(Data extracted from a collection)
==*==

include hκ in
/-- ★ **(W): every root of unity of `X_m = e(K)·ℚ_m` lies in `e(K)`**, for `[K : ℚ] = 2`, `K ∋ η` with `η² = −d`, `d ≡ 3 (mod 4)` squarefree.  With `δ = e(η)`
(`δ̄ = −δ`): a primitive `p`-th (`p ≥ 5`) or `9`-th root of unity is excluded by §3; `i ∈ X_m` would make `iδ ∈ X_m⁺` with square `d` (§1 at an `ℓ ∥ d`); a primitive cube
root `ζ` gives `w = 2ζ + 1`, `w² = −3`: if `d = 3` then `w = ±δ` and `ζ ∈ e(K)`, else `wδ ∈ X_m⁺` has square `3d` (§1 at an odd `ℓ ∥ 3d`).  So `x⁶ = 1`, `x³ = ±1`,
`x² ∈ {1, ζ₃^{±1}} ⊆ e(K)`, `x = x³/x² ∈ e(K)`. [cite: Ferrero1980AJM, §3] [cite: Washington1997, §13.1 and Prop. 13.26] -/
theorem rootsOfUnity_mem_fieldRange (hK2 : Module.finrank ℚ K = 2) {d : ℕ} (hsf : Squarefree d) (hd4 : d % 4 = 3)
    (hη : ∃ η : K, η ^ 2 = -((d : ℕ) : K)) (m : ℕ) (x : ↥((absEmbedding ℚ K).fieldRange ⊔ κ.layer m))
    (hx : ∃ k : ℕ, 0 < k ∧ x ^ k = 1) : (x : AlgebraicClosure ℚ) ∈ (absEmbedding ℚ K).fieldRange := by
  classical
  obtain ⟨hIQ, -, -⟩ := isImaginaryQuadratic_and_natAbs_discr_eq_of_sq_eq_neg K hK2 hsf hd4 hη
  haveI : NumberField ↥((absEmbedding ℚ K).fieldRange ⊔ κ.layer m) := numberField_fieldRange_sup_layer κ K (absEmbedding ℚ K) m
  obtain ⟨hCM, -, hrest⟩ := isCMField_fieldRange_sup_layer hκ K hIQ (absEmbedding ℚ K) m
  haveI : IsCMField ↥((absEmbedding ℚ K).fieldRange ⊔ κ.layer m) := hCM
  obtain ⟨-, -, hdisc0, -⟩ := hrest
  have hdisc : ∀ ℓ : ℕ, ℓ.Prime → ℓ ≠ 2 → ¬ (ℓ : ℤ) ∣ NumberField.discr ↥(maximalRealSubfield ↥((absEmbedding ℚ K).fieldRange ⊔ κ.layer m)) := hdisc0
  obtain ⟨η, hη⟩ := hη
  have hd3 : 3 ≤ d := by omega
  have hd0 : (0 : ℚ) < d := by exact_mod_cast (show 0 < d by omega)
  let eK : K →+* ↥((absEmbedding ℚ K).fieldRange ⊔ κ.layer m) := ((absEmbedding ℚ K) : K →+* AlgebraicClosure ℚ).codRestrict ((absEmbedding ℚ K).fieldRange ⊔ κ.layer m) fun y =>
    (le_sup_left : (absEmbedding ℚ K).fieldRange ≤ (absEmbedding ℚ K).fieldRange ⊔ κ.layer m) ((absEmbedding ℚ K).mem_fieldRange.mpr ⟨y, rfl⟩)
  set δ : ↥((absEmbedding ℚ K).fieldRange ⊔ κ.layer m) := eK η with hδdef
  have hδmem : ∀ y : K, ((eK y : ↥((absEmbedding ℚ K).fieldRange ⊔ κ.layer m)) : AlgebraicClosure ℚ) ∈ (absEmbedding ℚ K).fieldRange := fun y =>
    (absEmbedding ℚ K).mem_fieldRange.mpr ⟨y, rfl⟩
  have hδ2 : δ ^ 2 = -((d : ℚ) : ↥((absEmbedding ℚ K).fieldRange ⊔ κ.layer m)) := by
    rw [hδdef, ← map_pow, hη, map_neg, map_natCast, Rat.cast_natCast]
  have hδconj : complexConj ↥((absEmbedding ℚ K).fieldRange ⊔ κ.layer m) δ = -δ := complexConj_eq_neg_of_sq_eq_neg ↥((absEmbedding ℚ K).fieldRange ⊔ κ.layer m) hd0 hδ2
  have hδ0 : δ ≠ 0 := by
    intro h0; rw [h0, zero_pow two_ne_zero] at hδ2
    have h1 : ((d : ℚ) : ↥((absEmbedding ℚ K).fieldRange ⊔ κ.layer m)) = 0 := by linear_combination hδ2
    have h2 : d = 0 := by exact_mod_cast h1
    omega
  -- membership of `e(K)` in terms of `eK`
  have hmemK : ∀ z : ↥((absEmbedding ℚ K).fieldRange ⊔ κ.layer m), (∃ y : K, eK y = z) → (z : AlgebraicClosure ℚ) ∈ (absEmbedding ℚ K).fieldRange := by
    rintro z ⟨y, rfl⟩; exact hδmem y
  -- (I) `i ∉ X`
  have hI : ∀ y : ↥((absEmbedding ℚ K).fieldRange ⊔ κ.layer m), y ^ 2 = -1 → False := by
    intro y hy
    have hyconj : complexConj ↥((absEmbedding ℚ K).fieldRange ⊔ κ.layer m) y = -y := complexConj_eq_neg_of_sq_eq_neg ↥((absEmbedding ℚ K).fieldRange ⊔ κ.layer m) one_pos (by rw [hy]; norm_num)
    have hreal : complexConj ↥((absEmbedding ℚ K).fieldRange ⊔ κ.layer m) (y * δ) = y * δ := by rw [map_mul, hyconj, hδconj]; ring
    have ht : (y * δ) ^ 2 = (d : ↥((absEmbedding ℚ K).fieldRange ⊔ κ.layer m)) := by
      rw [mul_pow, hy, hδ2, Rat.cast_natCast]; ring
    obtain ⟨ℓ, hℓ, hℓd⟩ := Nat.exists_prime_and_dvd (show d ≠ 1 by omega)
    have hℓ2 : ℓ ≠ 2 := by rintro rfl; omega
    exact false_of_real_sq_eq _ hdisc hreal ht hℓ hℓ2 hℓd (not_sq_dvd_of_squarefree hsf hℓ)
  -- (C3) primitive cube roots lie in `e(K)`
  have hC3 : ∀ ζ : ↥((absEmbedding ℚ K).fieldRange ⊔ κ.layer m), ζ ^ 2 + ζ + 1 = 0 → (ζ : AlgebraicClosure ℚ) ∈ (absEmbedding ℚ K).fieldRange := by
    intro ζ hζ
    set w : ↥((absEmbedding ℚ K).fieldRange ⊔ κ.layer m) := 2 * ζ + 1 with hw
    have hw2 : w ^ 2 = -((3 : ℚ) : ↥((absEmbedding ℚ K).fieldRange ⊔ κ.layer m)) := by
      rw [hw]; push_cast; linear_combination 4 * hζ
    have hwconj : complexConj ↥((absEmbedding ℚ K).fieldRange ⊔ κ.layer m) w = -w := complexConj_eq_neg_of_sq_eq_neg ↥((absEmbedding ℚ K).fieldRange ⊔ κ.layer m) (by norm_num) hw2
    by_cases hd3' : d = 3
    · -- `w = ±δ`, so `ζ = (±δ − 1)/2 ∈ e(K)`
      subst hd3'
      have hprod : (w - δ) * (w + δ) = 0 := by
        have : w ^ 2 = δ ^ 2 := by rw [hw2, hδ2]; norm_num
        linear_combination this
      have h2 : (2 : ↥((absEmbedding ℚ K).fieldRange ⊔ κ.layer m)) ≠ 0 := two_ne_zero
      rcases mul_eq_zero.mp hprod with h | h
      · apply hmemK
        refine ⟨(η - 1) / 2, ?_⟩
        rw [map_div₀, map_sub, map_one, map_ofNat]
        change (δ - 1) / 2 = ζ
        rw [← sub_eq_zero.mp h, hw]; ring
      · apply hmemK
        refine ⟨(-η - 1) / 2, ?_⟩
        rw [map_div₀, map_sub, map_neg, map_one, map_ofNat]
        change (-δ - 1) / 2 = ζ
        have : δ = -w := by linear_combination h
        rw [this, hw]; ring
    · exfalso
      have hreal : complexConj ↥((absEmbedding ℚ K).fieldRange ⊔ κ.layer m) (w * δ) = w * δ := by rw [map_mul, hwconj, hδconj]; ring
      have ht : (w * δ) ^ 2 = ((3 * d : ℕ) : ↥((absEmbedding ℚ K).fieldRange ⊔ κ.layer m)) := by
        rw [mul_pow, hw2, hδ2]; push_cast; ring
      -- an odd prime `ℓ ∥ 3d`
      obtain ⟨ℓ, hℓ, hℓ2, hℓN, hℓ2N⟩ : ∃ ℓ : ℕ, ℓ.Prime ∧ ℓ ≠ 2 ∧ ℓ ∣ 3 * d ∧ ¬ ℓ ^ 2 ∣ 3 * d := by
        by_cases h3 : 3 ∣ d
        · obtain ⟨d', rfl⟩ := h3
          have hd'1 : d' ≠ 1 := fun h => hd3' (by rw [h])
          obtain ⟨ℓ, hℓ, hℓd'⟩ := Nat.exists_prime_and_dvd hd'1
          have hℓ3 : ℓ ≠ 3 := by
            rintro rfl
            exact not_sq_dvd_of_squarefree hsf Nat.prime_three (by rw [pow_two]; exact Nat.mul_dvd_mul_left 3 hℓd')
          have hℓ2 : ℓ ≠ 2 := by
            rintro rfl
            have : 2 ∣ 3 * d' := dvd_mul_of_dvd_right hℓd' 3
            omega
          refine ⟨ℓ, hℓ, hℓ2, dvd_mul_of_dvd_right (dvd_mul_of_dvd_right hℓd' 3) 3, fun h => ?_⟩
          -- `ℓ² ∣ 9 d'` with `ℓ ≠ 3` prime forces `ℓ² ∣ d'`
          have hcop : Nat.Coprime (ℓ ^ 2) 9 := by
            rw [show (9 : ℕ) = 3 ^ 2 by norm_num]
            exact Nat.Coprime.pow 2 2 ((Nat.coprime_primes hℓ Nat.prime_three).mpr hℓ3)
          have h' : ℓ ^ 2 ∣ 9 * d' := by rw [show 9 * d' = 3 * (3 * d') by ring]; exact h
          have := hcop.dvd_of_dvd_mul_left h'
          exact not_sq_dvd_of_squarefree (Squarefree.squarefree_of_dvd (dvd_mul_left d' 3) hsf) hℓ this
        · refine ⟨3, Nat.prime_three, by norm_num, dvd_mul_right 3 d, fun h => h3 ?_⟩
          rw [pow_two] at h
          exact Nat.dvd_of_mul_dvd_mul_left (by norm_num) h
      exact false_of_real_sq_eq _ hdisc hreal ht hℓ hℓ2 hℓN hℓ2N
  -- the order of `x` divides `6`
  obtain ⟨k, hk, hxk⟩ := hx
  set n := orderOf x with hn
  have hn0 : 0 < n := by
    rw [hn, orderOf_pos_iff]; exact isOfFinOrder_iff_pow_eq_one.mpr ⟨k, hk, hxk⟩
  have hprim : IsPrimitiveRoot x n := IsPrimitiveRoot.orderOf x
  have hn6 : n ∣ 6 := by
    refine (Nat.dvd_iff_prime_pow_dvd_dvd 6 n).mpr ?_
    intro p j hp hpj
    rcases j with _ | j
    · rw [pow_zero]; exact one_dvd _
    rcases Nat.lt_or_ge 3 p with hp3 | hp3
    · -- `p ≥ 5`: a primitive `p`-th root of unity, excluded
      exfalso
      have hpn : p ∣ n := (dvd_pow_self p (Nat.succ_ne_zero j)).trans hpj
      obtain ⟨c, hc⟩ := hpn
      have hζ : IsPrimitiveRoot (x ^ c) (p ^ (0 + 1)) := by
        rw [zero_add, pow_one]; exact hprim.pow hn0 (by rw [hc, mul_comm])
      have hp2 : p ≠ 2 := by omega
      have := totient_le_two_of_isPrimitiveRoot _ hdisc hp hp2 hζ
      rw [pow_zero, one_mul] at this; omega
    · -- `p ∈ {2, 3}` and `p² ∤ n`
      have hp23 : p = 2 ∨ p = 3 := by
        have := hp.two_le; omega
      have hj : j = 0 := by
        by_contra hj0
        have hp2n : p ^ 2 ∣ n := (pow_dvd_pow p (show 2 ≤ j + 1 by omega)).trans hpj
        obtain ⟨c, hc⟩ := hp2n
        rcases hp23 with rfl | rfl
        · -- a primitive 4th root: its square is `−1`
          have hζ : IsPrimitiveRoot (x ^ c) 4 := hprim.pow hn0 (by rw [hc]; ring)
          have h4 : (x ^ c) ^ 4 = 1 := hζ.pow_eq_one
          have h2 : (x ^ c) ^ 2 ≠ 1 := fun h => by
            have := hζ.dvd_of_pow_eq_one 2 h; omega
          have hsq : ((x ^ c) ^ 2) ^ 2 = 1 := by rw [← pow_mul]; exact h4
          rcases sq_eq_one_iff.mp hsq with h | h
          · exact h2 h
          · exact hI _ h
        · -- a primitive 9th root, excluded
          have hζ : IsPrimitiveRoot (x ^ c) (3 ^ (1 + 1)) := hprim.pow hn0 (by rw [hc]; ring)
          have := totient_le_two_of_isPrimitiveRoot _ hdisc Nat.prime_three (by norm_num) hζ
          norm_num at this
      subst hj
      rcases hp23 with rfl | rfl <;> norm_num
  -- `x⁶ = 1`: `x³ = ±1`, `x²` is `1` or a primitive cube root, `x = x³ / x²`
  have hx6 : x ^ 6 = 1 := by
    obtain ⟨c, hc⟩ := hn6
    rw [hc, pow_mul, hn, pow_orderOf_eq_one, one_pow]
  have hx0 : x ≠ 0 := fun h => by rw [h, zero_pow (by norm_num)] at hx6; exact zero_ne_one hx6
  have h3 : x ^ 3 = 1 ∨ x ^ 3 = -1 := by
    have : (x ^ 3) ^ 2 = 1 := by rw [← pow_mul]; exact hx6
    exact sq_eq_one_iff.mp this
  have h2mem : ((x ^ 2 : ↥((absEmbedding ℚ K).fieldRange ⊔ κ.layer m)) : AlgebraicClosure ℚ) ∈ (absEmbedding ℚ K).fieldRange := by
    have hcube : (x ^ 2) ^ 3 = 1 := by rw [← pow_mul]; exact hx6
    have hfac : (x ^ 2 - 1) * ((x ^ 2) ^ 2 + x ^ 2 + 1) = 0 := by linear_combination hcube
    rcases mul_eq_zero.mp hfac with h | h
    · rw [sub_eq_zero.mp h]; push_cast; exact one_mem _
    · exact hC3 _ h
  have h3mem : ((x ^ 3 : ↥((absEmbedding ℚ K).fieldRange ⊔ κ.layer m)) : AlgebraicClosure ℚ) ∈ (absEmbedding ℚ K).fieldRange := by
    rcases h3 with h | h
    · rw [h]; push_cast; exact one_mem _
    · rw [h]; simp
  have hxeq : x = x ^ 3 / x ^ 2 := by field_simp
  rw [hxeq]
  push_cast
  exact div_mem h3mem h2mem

==*==

Give back exactly the lines above, from the line containing "have h2 : (2" through the line containing "rw [map_div₀, map_sub, map_neg, map_one, map_ofNat]", with both end lines and nothing more.

      have h2 : (2 : ↥((absEmbedding ℚ K).fieldRange ⊔ κ.layer m)) ≠ 0 := two_ne_zero
      rcases mul_eq_zero.mp hprod with h | h
      · apply hmemK
        refine ⟨(η - 1) / 2, ?_⟩
        rw [map_div₀, map_sub, map_one, map_ofNat]
        change (δ - 1) / 2 = ζ
        rw [← sub_eq_zero.mp h, hw]; ring
      · apply hmemK
        refine ⟨(-η - 1) / 2, ?_⟩
        rw [map_div₀, map_sub, map_neg, map_one, map_ofNat]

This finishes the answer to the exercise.